I am just a role player who didn't have dice one day so i am not sure if my long solution works out to make the probability correct. If you figure it does or doesn't please let me know
my full method is up on my blogspot page which is crescentstar . blogspot .com
Here is the text of my basic idea
So you are going to need a ton of coins of one variety and a single coin of another variety. I use pennies and quarters myself. While this could be performed with several successive coin flips I normally use a hand full of coins to speed it up. As a note if you really dont care about probablility you can use pente stones as well, you just need two colors. One will represent the pennies and the other the quarter.

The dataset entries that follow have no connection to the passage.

import Summits.QuantumFields.YangMills.Theorems.BalabanLadderNTLinkEquipartition
import HarnessLib

/-!
# Crux `NT` (stmt-QuantumFields-19353): the REFINED PINCH of the one-link cost and two abstract integral bounds
# (tools of the one-link variance floor)

Fleet lead prover of crux `NT` (unit `ym-spine-19353-p1`, g30).  Sequel of `Theorems/BalabanLadderNTLinkEquipartitionDefs`
(Frobenius bookkeeping, `linkCost`).  For a group `G` with a unitary representation `ρ : G →* M_N(ℂ)` and a finite staple family
`k : ι → G` with one-link cost `u_k(h) = Σ_i (N − Re tr ρ(h k_i)) = ½ Σ_i ‖ρ h − ρ(k_i⁻¹)‖_F²`:

* §1 **the refined pinch around ANY base point `g₀`** (tree `sum_normSq_sub_sub_sum_normSq_sub` + the Frobenius Cauchy–Schwarz
  `|⟨X, Y⟩| ≤ ‖X‖ ‖Y‖`, `abs_reIP_le_norm_mul_norm`):
  `u_k(h) − u_k(g₀) = (m/2) r² + ⟨ρ h − ρ g₀, Σ_i (ρ g₀ − ρ(k_i⁻¹))⟩` (`linkCost_sub_linkCost_eq`), `r = ‖ρ h − ρ g₀‖_F`, `m = #ι`,
  hence `|u_k(h) − u_k(g₀) − (m/2) r²| ≤ m · r · √(2 u_k(g₀))` (`abs_linkCost_sub_sub_le`) and, when the staples are
  `θ/β`-CONSISTENT as seen from `g₀` (`u_k(g₀) ≤ θ/β`), the quadratic pinch with `O(1/β)` slack at the Gaussian scale
  `r ≍ β^{−1/2}` (`linkCost_pinch_of_consistent`) — no minimiser, no criticality, no chart;
* §2 two abstract integral bounds on a finite measure space: **two masses give a variance**
  (`sq_mul_min_le_integral_sq_sub_mul`: `f ≤ L₁` on `R₁`, `f ≥ L₂ ≥ L₁ + 2q` on `R₂`, weight `≥ w_j` on `R_j` ⇒
  `q² min(w₁ μR₁, w₂ μR₂) ≤ ∫ (f − c)² w` for EVERY `c`) and the **near/far split of a normaliser**
  (`integral_le_near_add_far`: `w ≤ B` on `Rn`, `w ≤ l·u·w` off `Rn` ⇒ `∫ w ≤ B μ(Rn) + l ∫ u w`).

The sequel `Theorems/BalabanLadderNTLinkVarianceFloor` assembles them with g9's two-sided small-ball bounds into the one-link
VARIANCE FLOOR.  HONEST FRAMING: elementary matrix algebra and measure theory; nothing about NT, the seam or the gap; not Clay.
Refs: Horn–Johnson 2013 Thm. 5.6.2 (Frobenius); Montvay–Münster 1994 §3.2.
-/

set_option autoImplicit false

noncomputable section

open scoped Matrix Matrix.Norms.Frobenius ENNReal NNReal Topology BigOperators
open MeasureTheory Measure Filter Set Metric
open Literature.MathematicalPhysics.QuantumLattice Literature.MathematicalPhysics.QuantumFieldTheory
open Summit.QuantumFields.YangMills.Theorems.FreeEnergyLogCoefficient

namespace Summit.QuantumFields.YangMills.Cruxes.NT.LinkEquipartition

/-! ## §1 Frobenius Cauchy–Schwarz and the refined pinch of the one-link cost -/

section Pinch

variable {N : ℕ}

/-- **Cauchy–Schwarz for the real Hilbert–Schmidt pairing**: `|⟨X, Y⟩| ≤ ‖X‖_F ‖Y‖_F`. [folklore] -/
theorem abs_reIP_le_norm_mul_norm (X Y : Matrix (Fin N) (Fin N) ℂ) : |reIP X Y| ≤ ‖X‖ * ‖Y‖ := by
  by_cases hX : ‖X‖ = 0
  · have hX0 : X = 0 := norm_eq_zero.1 hX
    subst hX0
    simp [reIP]
  by_cases hY : ‖Y‖ = 0
  · have hY0 : Y = 0 := norm_eq_zero.1 hY
    subst hY0
    simp [reIP]
  have hXpos : 0 < ‖X‖ := lt_of_le_of_ne (norm_nonneg _) (Ne.symm hX)
  have hYpos : 0 < ‖Y‖ := lt_of_le_of_ne (norm_nonneg _) (Ne.symm hY)
  have h := two_mul_abs_reIP_le X Y (s := ‖Y‖ / ‖X‖) (by positivity)
  have e : ‖Y‖ / ‖X‖ * ‖X‖ ^ 2 + (‖Y‖ / ‖X‖)⁻¹ * ‖Y‖ ^ 2 = 2 * (‖X‖ * ‖Y‖) := by
    field_simp
    ring
  linarith

variable {G : Type*} [Group G] (ρ : G →* Matrix (Fin N) (Fin N) ℂ)

/-- **The refined pinch (exact form)**: `u_k(h) − u_k(g₀) = (m/2) ‖ρ h − ρ g₀‖² + ⟨ρ h − ρ g₀, Σ_i (ρ g₀ − ρ(k_i⁻¹))⟩` for EVERY base
point `g₀` (the staples enter only through their total "inconsistency vector" seen from `g₀`). [folklore] -/
theorem linkCost_sub_linkCost_eq (hU : ∀ g, ρ g ∈ Matrix.unitaryGroup (Fin N) ℂ) {ι : Type*} [Fintype ι]
    (k : ι → G) (g₀ h : G) :
    linkCost ρ k h - linkCost ρ k g₀ =
      (Fintype.card ι : ℝ) / 2 * ‖ρ h - ρ g₀‖ ^ 2 + reIP (ρ h - ρ g₀) (∑ i, (ρ g₀ - ρ (k i)⁻¹)) := by
  have hid := sum_normSq_sub_sub_sum_normSq_sub (ρ h) (ρ g₀) (fun i => ρ (k i)⁻¹)
  rw [linkCost_eq_half_sum_normSq ρ hU, linkCost_eq_half_sum_normSq ρ hU]
  linarith

/-- Each plaquette cost through the link is at most the one-link cost (the terms are non-negative). [folklore] -/
theorem sub_re_trace_le_linkCost (hU : ∀ g, ρ g ∈ Matrix.unitaryGroup (Fin N) ℂ) {ι : Type*} [Fintype ι]
    (k : ι → G) (h : G) (i : ι) : (N : ℝ) - (ρ (h * k i)).trace.re ≤ linkCost ρ k h := by
  unfold linkCost
  refine Finset.single_le_sum (f := fun j => (N : ℝ) - (ρ (h * k j)).trace.re) (fun j _ => ?_) (Finset.mem_univ i)
  have h2 := normSq_map_sub_map_inv ρ hU h (k j)
  nlinarith [sq_nonneg ‖ρ h - ρ (k j)⁻¹‖]

/-- **The refined pinch (bound)**: `|u_k(h) − u_k(g₀) − (m/2) r²| ≤ m · r · √(2 u_k(g₀))`, `r = ‖ρ h − ρ g₀‖_F`, `m = #ι` —
consistency of the staples as seen from `g₀` (`u_k(g₀)` small) makes the cost a clean quadratic in the chord `r`. [folklore] -/
theorem abs_linkCost_sub_sub_le (hU : ∀ g, ρ g ∈ Matrix.unitaryGroup (Fin N) ℂ) {ι : Type*} [Fintype ι]
    (k : ι → G) (g₀ h : G) :
    |linkCost ρ k h - linkCost ρ k g₀ - (Fintype.card ι : ℝ) / 2 * ‖ρ h - ρ g₀‖ ^ 2| ≤
      Fintype.card ι * ‖ρ h - ρ g₀‖ * Real.sqrt (2 * linkCost ρ k g₀) := by
  rw [linkCost_sub_linkCost_eq ρ hU k g₀ h, add_sub_cancel_left]
  have hterm : ∀ i, ‖ρ g₀ - ρ (k i)⁻¹‖ ≤ Real.sqrt (2 * linkCost ρ k g₀) := by
    intro i
    rw [← Real.sqrt_sq (norm_nonneg (ρ g₀ - ρ (k i)⁻¹)), normSq_map_sub_map_inv ρ hU]
    exact Real.sqrt_le_sqrt (by linarith [sub_re_trace_le_linkCost ρ hU k g₀ i])
  calc |reIP (ρ h - ρ g₀) (∑ i, (ρ g₀ - ρ (k i)⁻¹))|
      ≤ ‖ρ h - ρ g₀‖ * ‖∑ i, (ρ g₀ - ρ (k i)⁻¹)‖ := abs_reIP_le_norm_mul_norm _ _
    _ ≤ ‖ρ h - ρ g₀‖ * ∑ i, ‖ρ g₀ - ρ (k i)⁻¹‖ := by
        gcongr
        exact norm_sum_le _ _
    _ ≤ ‖ρ h - ρ g₀‖ * ∑ _i : ι, Real.sqrt (2 * linkCost ρ k g₀) := by
        gcongr with i
        exact hterm i
    _ = Fintype.card ι * ‖ρ h - ρ g₀‖ * Real.sqrt (2 * linkCost ρ k g₀) := by
        rw [Finset.sum_const, Finset.card_univ, nsmul_eq_mul]
        ring

/-- **Consistency at scale `θ/β` ⇒ a quadratic pinch with `O(1/β)` slack at the Gaussian scale.**  If `u_k(g₀) ≤ θ/β` then for
every `h`, with `r = ‖ρ h − ρ g₀‖`, `m = #ι`, `t = √(2θ)`, `δ = 1/√β`:
`u_k(g₀) + (m/2) r² − m r t δ ≤ u_k(h) ≤ u_k(g₀) + (m/2) r² + m r t δ` and `u_k(g₀) + (m/4) r² − 2 m θ/β ≤ u_k(h)`. [folklore] -/
theorem linkCost_pinch_of_consistent (hU : ∀ g, ρ g ∈ Matrix.unitaryGroup (Fin N) ℂ) {ι : Type*} [Fintype ι]
    (k : ι → G) (g₀ : G) {θ β : ℝ} (hβ : 0 < β) (hθ : 0 ≤ θ) (hcons : linkCost ρ k g₀ ≤ θ / β) (h : G) :
    linkCost ρ k g₀ + (Fintype.card ι : ℝ) / 2 * ‖ρ h - ρ g₀‖ ^ 2 -
        Fintype.card ι * ‖ρ h - ρ g₀‖ * (Real.sqrt (2 * θ) * (1 / Real.sqrt β)) ≤ linkCost ρ k h ∧
      linkCost ρ k h ≤ linkCost ρ k g₀ + (Fintype.card ι : ℝ) / 2 * ‖ρ h - ρ g₀‖ ^ 2 +
        Fintype.card ι * ‖ρ h - ρ g₀‖ * (Real.sqrt (2 * θ) * (1 / Real.sqrt β)) ∧
      linkCost ρ k g₀ + (Fintype.card ι : ℝ) / 4 * ‖ρ h - ρ g₀‖ ^ 2 - 2 * Fintype.card ι * θ / β ≤ linkCost ρ k h := by
  have habs := abs_le.1 (abs_linkCost_sub_sub_le ρ hU k g₀ h)
  have hsq : Real.sqrt (2 * linkCost ρ k g₀) ≤ Real.sqrt (2 * θ) * (1 / Real.sqrt β) := by
    rw [mul_one_div, ← Real.sqrt_div (by positivity : (0 : ℝ) ≤ 2 * θ)]
    exact Real.sqrt_le_sqrt (by rw [le_div_iff₀ hβ]; nlinarith [(le_div_iff₀ hβ).1 hcons])
  have hmr : 0 ≤ (Fintype.card ι : ℝ) * ‖ρ h - ρ g₀‖ := by positivity
  have hprod := mul_le_mul_of_nonneg_left hsq hmr
  refine ⟨by linarith, by linarith, ?_⟩
  -- AM–GM: `m r (t δ) ≤ (m/4) r² + m (t δ)²` and `(t δ)² = 2θ/β`
  have htδ : (Real.sqrt (2 * θ) * (1 / Real.sqrt β)) ^ 2 = 2 * θ / β := by
    rw [mul_pow, Real.sq_sqrt (by positivity : (0 : ℝ) ≤ 2 * θ), one_div, inv_pow, Real.sq_sqrt hβ.le]
    ring
  have hm0 : 0 ≤ (Fintype.card ι : ℝ) := Nat.cast_nonneg _
  have hamgm : (Fintype.card ι : ℝ) * ‖ρ h - ρ g₀‖ * (Real.sqrt (2 * θ) * (1 / Real.sqrt β)) ≤
      (Fintype.card ι : ℝ) / 4 * ‖ρ h - ρ g₀‖ ^ 2 + Fintype.card ι * (2 * θ / β) := by
    rw [← htδ]
    nlinarith [mul_nonneg hm0 (sq_nonneg (‖ρ h - ρ g₀‖ / 2 - Real.sqrt (2 * θ) * (1 / Real.sqrt β)))]
  have e : (Fintype.card ι : ℝ) * (2 * θ / β) = 2 * Fintype.card ι * θ / β := by ring
  linarith

end Pinch

/-! ## §2 Two abstract integral bounds (two masses; near/far split of a normaliser) -/

section Abstract

variable {α : Type*} [MeasurableSpace α] (μ : Measure α) [IsFiniteMeasure μ]

/-- **Two masses give a variance.**  If an observable `f` is `≤ L₁` on a region `R₁` and `≥ L₂ ≥ L₁ + 2q` on a region `R₂`, and a
non-negative weight `w` is `≥ w₁` on `R₁` and `≥ w₂` on `R₂`, then for EVERY centre `c`:
`q² · min(w₁ μ(R₁), w₂ μ(R₂)) ≤ ∫ (f − c)² w dμ` — whichever side of the midpoint `c` lies, one region is `≥ q` away from it.
[folklore] -/
theorem sq_mul_min_le_integral_sq_sub_mul {f w : α → ℝ} (c : ℝ) {L₁ L₂ w₁ w₂ q : ℝ} {R₁ R₂ : Set α}
    (hR₁ : MeasurableSet R₁) (hR₂ : MeasurableSet R₂) (hint : Integrable (fun x => (f x - c) ^ 2 * w x) μ)
    (hw : ∀ x, 0 ≤ w x) (hf₁ : ∀ x ∈ R₁, f x ≤ L₁) (hf₂ : ∀ x ∈ R₂, L₂ ≤ f x) (hq : 0 ≤ q)
    (hgap : L₁ + 2 * q ≤ L₂) (hw₁ : ∀ x ∈ R₁, w₁ ≤ w x) (hw₂ : ∀ x ∈ R₂, w₂ ≤ w x) (hw₁0 : 0 ≤ w₁)
    (hw₂0 : 0 ≤ w₂) :
    q ^ 2 * min (w₁ * μ.real R₁) (w₂ * μ.real R₂) ≤ ∫ x, (f x - c) ^ 2 * w x ∂μ := by
  have key : ∀ {R : Set α} {wR : ℝ}, MeasurableSet R → (∀ x ∈ R, q ^ 2 ≤ (f x - c) ^ 2) →
      (∀ x ∈ R, wR ≤ w x) → 0 ≤ wR → q ^ 2 * (wR * μ.real R) ≤ ∫ x, (f x - c) ^ 2 * w x ∂μ := by
    intro R wR hR hfR hwR hwR0
    have h1 : ∫ x in R, q ^ 2 * wR ∂μ ≤ ∫ x in R, (f x - c) ^ 2 * w x ∂μ :=
      setIntegral_mono_on (integrableOn_const (measure_ne_top _ _)) hint.integrableOn hR fun x hx =>
        mul_le_mul (hfR x hx) (hwR x hx) hwR0 (sq_nonneg _)
    have h2 : ∫ x in R, (f x - c) ^ 2 * w x ∂μ ≤ ∫ x, (f x - c) ^ 2 * w x ∂μ :=
      setIntegral_le_integral hint (ae_of_all _ fun x => mul_nonneg (sq_nonneg _) (hw x))
    rw [setIntegral_const, smul_eq_mul] at h1
    calc q ^ 2 * (wR * μ.real R) = μ.real R * (q ^ 2 * wR) := by ring
      _ ≤ _ := h1.trans h2
  by_cases hc : L₁ + q ≤ c
  · have h := key hR₁ (fun x hx => ?_) hw₁ hw₁0
    · exact (mul_le_mul_of_nonneg_left (min_le_left _ _) (sq_nonneg q)).trans h
    · have hx' : q ≤ -(f x - c) := by linarith [hf₁ x hx]
      calc q ^ 2 ≤ (-(f x - c)) ^ 2 := pow_le_pow_left₀ hq hx' 2
        _ = (f x - c) ^ 2 := neg_sq _
  · have hc' : c < L₁ + q := not_le.1 hc
    have h := key hR₂ (fun x hx => ?_) hw₂ hw₂0
    · exact (mul_le_mul_of_nonneg_left (min_le_right _ _) (sq_nonneg q)).trans h
    · have hx' : q ≤ f x - c := by linarith [hf₂ x hx]
      exact pow_le_pow_left₀ hq hx' 2

/-- **Near/far split of a normaliser.**  If `w ≥ 0` is `≤ B` on `Rn` and `≤ l · u · w` off `Rn` (`u, l ≥ 0`), then
`∫ w dμ ≤ B μ(Rn) + l ∫ u w dμ` (Markov on the far region). [folklore] -/
theorem integral_le_near_add_far {u w : α → ℝ} {Rn : Set α} (hRn : MeasurableSet Rn) (hwi : Integrable w μ)
    (huw : Integrable (fun x => u x * w x) μ) (hw0 : ∀ x, 0 ≤ w x) (hu0 : ∀ x, 0 ≤ u x) {B l : ℝ} (hl : 0 ≤ l)
    (hnear : ∀ x ∈ Rn, w x ≤ B) (hfar : ∀ x ∈ Rnᶜ, w x ≤ l * (u x * w x)) :
    ∫ x, w x ∂μ ≤ B * μ.real Rn + l * ∫ x, u x * w x ∂μ := by
  rw [← integral_add_compl hRn hwi]
  have h1 : ∫ x in Rn, w x ∂μ ≤ B * μ.real Rn := by
    calc ∫ x in Rn, w x ∂μ ≤ ∫ _x in Rn, B ∂μ :=
          setIntegral_mono_on hwi.integrableOn (integrableOn_const (measure_ne_top _ _)) hRn hnear
      _ = B * μ.real Rn := by rw [setIntegral_const, smul_eq_mul, mul_comm]
  have h2 : ∫ x in Rnᶜ, w x ∂μ ≤ l * ∫ x, u x * w x ∂μ := by
    calc ∫ x in Rnᶜ, w x ∂μ ≤ ∫ x in Rnᶜ, l * (u x * w x) ∂μ :=
          setIntegral_mono_on hwi.integrableOn (huw.const_mul _).integrableOn hRn.compl hfar
      _ ≤ ∫ x, l * (u x * w x) ∂μ :=
          setIntegral_le_integral (huw.const_mul _)
            (ae_of_all _ fun x => mul_nonneg hl (mul_nonneg (hu0 x) (hw0 x)))
      _ = l * ∫ x, u x * w x ∂μ := integral_const_mul _ _
  linarith

end Abstract

end Summit.QuantumFields.YangMills.Cruxes.NT.LinkEquipartition

end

Ok the first step in this is to devide the dice you are wishing to simulate by two. A nice thing about this method is it can represent any even dice so you can do the whole RPG dice set, but also weird stuff like a d14. Next you will take that many pennies. Then you will add your quarter. Shake em all up and toss them out just like you would in AD&D. From here assign 1 to heads and 2 to tails. For the quarter Heads is 0 and tails is -x. In this case x is the number of pennies thrown minus 1. Now you just add them up.
You will see this is not correct as per a single dice roll. but taking a quick look at the rolls possible for a D6 you will see it creates a bell curve not represented on dice.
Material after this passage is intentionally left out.